═══ Supplied entries ═══
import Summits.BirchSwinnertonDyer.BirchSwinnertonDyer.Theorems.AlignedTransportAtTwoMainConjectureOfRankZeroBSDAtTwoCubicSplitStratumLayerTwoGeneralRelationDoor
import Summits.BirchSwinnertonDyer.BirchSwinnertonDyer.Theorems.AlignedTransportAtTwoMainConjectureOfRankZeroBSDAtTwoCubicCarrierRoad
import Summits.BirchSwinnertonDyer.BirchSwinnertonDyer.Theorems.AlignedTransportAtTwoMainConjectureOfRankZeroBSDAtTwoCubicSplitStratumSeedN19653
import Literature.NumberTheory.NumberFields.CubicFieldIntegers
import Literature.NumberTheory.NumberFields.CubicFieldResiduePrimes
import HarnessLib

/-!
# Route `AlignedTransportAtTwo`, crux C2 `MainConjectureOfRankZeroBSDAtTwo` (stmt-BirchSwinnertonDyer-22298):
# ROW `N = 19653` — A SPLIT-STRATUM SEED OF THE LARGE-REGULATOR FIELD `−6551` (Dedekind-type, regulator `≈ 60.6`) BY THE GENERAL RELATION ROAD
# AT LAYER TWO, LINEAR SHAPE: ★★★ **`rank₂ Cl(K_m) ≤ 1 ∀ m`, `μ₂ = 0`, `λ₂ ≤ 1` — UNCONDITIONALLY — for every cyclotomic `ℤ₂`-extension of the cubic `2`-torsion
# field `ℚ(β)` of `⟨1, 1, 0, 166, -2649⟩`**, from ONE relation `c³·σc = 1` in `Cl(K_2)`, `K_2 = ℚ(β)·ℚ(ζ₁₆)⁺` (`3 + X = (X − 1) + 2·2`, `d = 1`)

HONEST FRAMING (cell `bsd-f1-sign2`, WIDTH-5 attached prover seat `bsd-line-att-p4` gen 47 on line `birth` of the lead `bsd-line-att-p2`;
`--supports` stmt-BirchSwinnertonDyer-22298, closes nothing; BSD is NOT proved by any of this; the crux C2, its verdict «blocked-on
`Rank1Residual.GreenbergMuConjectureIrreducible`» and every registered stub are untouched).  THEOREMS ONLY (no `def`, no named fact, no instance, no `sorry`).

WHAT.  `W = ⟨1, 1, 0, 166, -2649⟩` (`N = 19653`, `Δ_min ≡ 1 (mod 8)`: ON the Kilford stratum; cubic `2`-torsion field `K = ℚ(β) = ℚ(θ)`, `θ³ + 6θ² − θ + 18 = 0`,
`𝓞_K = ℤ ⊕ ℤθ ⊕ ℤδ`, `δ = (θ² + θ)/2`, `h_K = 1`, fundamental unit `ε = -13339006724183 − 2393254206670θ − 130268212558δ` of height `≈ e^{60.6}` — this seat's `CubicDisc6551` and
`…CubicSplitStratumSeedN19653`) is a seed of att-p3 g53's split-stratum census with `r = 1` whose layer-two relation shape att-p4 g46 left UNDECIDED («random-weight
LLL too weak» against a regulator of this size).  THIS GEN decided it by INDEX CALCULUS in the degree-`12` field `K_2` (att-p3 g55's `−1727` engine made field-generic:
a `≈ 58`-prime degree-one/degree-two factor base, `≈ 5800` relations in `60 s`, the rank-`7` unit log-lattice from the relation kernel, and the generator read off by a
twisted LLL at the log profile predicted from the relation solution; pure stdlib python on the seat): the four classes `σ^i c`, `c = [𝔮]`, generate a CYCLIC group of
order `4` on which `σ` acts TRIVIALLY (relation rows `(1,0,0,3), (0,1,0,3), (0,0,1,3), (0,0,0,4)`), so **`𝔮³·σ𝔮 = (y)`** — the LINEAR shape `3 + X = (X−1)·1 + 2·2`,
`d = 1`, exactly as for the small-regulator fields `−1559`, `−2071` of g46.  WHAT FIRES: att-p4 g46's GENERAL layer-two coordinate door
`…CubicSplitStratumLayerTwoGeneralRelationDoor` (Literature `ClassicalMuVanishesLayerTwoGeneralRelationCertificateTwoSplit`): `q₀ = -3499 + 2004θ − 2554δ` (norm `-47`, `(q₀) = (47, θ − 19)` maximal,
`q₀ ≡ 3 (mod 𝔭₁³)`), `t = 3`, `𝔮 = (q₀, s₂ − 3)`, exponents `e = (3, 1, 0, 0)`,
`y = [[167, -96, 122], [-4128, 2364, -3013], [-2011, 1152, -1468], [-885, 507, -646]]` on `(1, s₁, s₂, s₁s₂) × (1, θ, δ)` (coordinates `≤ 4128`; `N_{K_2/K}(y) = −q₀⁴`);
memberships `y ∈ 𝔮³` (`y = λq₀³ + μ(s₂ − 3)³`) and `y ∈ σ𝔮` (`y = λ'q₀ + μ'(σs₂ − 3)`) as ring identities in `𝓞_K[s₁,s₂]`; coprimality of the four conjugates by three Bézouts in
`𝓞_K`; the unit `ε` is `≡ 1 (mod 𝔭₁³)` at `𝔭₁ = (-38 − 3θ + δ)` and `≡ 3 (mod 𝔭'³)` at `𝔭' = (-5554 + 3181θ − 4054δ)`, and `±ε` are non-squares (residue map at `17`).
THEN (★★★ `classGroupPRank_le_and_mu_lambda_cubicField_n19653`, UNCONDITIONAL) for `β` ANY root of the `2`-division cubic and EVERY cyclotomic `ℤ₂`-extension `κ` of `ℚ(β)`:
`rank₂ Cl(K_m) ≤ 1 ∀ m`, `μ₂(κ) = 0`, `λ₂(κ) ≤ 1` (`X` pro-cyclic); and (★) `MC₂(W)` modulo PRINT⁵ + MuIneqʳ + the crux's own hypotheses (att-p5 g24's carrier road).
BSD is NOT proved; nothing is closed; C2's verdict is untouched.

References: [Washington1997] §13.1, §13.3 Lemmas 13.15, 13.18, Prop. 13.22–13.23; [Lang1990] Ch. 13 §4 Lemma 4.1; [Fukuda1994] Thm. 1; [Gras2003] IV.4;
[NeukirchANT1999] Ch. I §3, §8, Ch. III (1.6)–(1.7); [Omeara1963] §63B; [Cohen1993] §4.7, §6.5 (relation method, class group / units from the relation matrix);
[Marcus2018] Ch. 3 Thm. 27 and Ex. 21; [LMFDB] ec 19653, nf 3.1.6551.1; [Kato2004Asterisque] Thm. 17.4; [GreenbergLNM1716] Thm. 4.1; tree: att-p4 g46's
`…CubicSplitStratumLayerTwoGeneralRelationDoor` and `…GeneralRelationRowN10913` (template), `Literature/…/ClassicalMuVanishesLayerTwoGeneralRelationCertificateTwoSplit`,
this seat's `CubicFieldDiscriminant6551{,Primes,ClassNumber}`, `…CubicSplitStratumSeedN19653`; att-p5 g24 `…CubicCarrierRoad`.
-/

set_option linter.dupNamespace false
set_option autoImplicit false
═══
═══ Supplied entries ═══
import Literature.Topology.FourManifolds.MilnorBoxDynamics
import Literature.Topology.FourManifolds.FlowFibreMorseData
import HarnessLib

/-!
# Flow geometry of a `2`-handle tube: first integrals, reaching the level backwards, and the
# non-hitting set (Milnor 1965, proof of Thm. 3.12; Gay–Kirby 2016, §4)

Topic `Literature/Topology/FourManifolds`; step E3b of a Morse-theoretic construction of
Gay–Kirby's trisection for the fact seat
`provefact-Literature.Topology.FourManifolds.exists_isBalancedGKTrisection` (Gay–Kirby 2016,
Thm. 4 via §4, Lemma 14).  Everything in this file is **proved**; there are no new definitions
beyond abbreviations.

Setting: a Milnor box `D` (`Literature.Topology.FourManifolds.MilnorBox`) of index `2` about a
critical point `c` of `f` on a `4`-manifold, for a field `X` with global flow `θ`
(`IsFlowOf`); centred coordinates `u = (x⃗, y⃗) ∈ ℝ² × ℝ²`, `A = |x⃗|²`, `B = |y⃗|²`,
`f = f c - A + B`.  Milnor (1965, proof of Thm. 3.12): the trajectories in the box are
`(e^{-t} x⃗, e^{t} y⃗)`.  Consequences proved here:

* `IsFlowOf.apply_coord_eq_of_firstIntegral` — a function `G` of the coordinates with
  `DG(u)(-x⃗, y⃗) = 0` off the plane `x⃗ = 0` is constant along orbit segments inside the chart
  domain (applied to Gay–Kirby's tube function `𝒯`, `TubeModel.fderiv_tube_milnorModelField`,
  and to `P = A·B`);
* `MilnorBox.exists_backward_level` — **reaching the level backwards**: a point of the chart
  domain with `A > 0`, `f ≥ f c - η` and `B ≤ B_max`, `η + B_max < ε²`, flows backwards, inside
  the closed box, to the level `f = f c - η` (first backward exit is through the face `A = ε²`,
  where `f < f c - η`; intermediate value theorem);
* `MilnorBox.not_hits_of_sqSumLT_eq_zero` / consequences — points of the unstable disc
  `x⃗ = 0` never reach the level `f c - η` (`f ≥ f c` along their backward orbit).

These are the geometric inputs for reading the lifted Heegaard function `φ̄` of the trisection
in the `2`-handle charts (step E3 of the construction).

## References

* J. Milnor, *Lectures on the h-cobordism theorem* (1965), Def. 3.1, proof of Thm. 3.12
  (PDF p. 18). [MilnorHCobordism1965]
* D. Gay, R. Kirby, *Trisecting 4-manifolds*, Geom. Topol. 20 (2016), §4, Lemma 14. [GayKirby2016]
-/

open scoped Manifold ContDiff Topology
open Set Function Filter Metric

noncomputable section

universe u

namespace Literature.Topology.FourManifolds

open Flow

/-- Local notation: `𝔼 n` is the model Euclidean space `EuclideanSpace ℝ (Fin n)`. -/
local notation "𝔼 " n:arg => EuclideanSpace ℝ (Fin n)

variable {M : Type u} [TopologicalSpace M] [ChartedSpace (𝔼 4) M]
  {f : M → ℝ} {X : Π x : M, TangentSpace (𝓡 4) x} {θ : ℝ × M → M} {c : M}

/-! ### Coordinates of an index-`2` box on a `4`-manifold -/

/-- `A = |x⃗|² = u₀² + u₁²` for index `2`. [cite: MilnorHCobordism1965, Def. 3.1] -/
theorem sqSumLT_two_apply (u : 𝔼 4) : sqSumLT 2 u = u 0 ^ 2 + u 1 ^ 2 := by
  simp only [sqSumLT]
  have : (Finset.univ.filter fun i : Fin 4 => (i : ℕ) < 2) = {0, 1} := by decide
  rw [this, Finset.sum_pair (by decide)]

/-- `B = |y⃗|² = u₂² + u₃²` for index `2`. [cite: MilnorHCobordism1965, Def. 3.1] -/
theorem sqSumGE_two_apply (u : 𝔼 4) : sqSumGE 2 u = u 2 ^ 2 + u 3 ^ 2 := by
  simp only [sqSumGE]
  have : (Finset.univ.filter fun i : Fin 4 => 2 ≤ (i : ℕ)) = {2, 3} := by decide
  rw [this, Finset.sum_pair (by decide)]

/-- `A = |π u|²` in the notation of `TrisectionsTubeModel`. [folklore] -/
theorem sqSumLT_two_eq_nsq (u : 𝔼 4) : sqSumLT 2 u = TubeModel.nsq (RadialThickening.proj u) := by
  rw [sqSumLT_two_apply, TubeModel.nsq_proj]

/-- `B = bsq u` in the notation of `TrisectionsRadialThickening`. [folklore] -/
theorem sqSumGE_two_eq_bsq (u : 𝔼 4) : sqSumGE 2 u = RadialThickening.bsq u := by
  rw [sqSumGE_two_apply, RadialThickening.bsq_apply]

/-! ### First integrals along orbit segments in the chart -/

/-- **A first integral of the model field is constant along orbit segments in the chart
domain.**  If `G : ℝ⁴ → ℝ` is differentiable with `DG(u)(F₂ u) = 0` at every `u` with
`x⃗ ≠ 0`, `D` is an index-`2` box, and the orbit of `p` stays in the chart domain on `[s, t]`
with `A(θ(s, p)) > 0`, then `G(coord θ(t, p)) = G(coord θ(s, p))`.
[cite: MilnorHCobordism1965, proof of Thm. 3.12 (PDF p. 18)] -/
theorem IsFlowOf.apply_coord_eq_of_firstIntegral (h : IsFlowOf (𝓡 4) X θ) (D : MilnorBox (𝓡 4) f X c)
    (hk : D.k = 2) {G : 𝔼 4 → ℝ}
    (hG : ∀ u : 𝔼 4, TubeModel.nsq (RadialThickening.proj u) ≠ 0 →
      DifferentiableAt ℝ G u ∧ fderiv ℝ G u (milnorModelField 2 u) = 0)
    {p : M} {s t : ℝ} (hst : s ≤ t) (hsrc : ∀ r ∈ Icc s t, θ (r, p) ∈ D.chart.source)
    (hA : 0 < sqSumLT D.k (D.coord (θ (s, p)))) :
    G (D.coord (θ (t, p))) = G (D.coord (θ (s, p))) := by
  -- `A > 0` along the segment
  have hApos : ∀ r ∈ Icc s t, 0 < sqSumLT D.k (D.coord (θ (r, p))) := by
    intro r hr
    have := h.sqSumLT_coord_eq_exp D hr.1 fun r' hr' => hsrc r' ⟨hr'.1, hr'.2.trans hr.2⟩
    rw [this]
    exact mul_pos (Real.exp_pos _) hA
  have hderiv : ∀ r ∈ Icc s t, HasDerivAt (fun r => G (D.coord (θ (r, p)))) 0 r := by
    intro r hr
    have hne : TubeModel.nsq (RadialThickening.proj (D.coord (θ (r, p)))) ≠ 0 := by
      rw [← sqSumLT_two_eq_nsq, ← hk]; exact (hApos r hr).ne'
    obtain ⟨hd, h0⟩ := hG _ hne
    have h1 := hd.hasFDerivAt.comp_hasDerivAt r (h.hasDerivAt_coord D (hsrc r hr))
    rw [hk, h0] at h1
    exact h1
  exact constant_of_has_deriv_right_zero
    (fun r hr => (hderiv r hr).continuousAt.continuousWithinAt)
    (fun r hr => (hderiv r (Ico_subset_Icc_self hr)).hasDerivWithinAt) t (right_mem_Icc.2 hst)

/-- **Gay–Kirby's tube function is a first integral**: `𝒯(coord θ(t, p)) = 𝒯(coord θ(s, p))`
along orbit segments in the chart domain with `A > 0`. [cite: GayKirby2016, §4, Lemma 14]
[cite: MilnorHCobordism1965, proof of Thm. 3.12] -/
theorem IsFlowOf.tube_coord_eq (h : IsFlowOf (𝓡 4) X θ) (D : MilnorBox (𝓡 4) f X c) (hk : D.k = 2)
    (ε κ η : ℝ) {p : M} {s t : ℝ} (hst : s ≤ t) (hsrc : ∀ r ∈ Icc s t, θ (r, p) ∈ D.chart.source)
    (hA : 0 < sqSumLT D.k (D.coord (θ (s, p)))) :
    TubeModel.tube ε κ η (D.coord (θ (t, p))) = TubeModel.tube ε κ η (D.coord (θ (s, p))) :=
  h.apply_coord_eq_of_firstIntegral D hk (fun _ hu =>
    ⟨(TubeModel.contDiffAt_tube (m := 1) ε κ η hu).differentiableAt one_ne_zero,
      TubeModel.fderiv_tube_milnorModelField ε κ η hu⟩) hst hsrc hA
═══
═══ Supplied entries ═══
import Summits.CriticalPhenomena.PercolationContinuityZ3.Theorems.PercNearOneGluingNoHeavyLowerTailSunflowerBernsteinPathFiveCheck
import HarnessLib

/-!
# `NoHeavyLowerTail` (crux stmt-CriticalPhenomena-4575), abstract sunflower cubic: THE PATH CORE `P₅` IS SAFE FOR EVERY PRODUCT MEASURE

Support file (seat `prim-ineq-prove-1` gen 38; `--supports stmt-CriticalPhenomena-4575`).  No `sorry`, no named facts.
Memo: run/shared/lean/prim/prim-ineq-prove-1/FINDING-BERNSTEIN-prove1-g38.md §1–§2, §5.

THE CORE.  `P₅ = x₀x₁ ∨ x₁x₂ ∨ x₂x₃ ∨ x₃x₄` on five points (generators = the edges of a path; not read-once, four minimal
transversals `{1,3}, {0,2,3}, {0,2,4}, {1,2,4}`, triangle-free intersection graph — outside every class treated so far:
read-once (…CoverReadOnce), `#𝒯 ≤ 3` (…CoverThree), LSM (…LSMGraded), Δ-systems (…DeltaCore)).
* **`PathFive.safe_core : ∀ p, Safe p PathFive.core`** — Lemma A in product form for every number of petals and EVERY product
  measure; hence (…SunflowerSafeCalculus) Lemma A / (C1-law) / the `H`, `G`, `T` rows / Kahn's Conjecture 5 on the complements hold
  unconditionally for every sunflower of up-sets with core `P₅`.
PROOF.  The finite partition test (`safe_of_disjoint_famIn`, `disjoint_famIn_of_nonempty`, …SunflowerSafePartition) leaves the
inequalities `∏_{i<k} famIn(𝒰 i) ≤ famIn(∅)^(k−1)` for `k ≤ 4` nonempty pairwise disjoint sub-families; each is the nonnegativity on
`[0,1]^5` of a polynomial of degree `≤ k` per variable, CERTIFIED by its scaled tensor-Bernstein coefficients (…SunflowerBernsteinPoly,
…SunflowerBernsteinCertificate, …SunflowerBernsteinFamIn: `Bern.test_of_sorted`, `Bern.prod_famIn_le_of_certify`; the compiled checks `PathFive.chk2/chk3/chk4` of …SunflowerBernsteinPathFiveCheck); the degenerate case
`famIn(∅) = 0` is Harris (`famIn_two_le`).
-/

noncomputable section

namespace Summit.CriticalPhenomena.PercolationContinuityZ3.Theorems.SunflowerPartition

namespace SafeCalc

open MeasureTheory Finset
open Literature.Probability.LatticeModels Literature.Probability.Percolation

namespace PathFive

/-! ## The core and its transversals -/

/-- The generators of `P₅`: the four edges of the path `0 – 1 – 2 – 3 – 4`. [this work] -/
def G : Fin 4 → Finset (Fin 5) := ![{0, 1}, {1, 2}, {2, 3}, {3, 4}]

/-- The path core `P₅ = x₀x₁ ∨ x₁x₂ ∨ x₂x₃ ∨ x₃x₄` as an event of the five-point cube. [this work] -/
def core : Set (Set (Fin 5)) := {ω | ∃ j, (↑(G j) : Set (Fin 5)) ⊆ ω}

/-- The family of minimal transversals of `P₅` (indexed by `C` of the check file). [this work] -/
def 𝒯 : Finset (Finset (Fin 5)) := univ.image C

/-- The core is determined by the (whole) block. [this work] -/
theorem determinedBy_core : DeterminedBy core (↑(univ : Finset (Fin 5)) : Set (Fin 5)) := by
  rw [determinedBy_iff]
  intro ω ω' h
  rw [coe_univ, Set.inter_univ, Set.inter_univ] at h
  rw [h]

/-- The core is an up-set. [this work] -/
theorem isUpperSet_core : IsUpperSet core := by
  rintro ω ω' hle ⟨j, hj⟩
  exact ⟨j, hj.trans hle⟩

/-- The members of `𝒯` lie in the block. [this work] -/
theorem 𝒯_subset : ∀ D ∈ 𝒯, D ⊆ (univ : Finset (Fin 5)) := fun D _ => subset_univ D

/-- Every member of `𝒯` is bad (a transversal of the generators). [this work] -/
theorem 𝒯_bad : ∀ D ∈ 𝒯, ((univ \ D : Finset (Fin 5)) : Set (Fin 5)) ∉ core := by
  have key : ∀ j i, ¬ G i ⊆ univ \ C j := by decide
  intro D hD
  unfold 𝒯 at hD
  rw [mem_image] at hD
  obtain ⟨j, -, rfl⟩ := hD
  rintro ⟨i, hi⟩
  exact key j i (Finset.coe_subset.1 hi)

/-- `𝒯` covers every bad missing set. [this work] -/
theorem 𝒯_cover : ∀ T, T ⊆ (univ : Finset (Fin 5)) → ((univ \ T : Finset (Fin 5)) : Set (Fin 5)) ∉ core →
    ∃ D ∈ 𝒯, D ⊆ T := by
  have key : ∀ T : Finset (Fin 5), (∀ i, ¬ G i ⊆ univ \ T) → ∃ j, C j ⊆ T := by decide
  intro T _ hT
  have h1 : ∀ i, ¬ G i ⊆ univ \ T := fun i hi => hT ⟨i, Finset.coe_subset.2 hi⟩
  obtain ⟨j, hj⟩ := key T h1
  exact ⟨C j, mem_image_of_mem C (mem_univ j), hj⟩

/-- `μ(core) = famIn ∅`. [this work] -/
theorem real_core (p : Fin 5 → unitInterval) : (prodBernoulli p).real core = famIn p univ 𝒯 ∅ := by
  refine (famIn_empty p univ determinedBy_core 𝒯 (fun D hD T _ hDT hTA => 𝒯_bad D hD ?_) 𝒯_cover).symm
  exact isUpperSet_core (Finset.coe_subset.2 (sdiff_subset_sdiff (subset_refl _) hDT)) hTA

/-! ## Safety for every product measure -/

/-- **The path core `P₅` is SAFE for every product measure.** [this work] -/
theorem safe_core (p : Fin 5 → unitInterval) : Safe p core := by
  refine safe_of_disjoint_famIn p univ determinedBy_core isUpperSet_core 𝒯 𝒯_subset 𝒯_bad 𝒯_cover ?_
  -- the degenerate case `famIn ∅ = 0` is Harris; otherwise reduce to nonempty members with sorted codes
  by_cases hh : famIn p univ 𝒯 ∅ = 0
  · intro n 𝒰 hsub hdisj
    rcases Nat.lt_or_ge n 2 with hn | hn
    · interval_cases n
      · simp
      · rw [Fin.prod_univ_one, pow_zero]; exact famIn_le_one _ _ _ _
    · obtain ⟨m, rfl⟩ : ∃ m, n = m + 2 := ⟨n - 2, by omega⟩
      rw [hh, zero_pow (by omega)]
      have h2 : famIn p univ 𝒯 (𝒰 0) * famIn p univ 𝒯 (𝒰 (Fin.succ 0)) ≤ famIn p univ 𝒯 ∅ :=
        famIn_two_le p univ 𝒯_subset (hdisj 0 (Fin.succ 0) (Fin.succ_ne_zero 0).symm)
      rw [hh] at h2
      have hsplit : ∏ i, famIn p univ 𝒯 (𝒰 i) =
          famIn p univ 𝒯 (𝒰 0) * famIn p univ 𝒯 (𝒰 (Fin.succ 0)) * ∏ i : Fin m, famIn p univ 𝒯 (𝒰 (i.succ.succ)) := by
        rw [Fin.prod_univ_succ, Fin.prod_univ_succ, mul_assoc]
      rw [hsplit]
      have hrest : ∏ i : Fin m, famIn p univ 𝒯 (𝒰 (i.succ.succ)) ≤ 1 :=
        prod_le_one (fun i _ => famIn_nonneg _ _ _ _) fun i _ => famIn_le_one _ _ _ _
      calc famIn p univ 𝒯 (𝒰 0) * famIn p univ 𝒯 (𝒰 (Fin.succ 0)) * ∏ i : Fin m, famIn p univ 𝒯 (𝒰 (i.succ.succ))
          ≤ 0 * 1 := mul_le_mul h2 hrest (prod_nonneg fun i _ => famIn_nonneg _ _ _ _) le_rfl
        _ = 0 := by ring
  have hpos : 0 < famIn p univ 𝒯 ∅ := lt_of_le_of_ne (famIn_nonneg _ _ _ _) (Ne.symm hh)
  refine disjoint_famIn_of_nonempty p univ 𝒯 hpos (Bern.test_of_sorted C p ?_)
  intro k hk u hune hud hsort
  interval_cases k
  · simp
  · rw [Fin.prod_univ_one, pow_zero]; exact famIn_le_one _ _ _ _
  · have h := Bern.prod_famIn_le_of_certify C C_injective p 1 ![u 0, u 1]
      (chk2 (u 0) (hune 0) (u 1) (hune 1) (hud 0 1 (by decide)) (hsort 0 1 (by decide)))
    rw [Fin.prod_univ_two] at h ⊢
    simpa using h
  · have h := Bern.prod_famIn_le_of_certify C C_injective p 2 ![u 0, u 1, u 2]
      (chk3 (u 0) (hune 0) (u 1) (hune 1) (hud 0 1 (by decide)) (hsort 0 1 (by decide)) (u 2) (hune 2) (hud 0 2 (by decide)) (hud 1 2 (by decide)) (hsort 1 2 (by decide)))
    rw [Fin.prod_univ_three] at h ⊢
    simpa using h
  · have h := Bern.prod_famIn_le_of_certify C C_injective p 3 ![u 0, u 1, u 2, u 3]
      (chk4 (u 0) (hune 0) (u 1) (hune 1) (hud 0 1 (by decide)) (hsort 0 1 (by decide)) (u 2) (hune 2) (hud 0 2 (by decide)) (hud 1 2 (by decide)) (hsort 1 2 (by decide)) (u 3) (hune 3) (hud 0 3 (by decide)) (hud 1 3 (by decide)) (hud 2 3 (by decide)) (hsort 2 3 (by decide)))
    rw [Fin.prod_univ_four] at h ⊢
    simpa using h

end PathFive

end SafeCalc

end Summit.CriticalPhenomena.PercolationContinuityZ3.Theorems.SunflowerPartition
═══
▸ **Task objective**
Please copy, exactly and with nothing else, the lines above beginning at the line that has "rintro ω ω' hle ⟨j, hj⟩" and ending with the line that has "obtain ⟨j, -, rfl⟩ := hD".

▸ **Exercise response**
  rintro ω ω' hle ⟨j, hj⟩
  exact ⟨j, hj.trans hle⟩

/-- The members of `𝒯` lie in the block. [this work] -/
theorem 𝒯_subset : ∀ D ∈ 𝒯, D ⊆ (univ : Finset (Fin 5)) := fun D _ => subset_univ D

/-- Every member of `𝒯` is bad (a transversal of the generators). [this work] -/
theorem 𝒯_bad : ∀ D ∈ 𝒯, ((univ \ D : Finset (Fin 5)) : Set (Fin 5)) ∉ core := by
  have key : ∀ j i, ¬ G i ⊆ univ \ C j := by decide
  intro D hD
  unfold 𝒯 at hD
  rw [mem_image] at hD
  obtain ⟨j, -, rfl⟩ := hD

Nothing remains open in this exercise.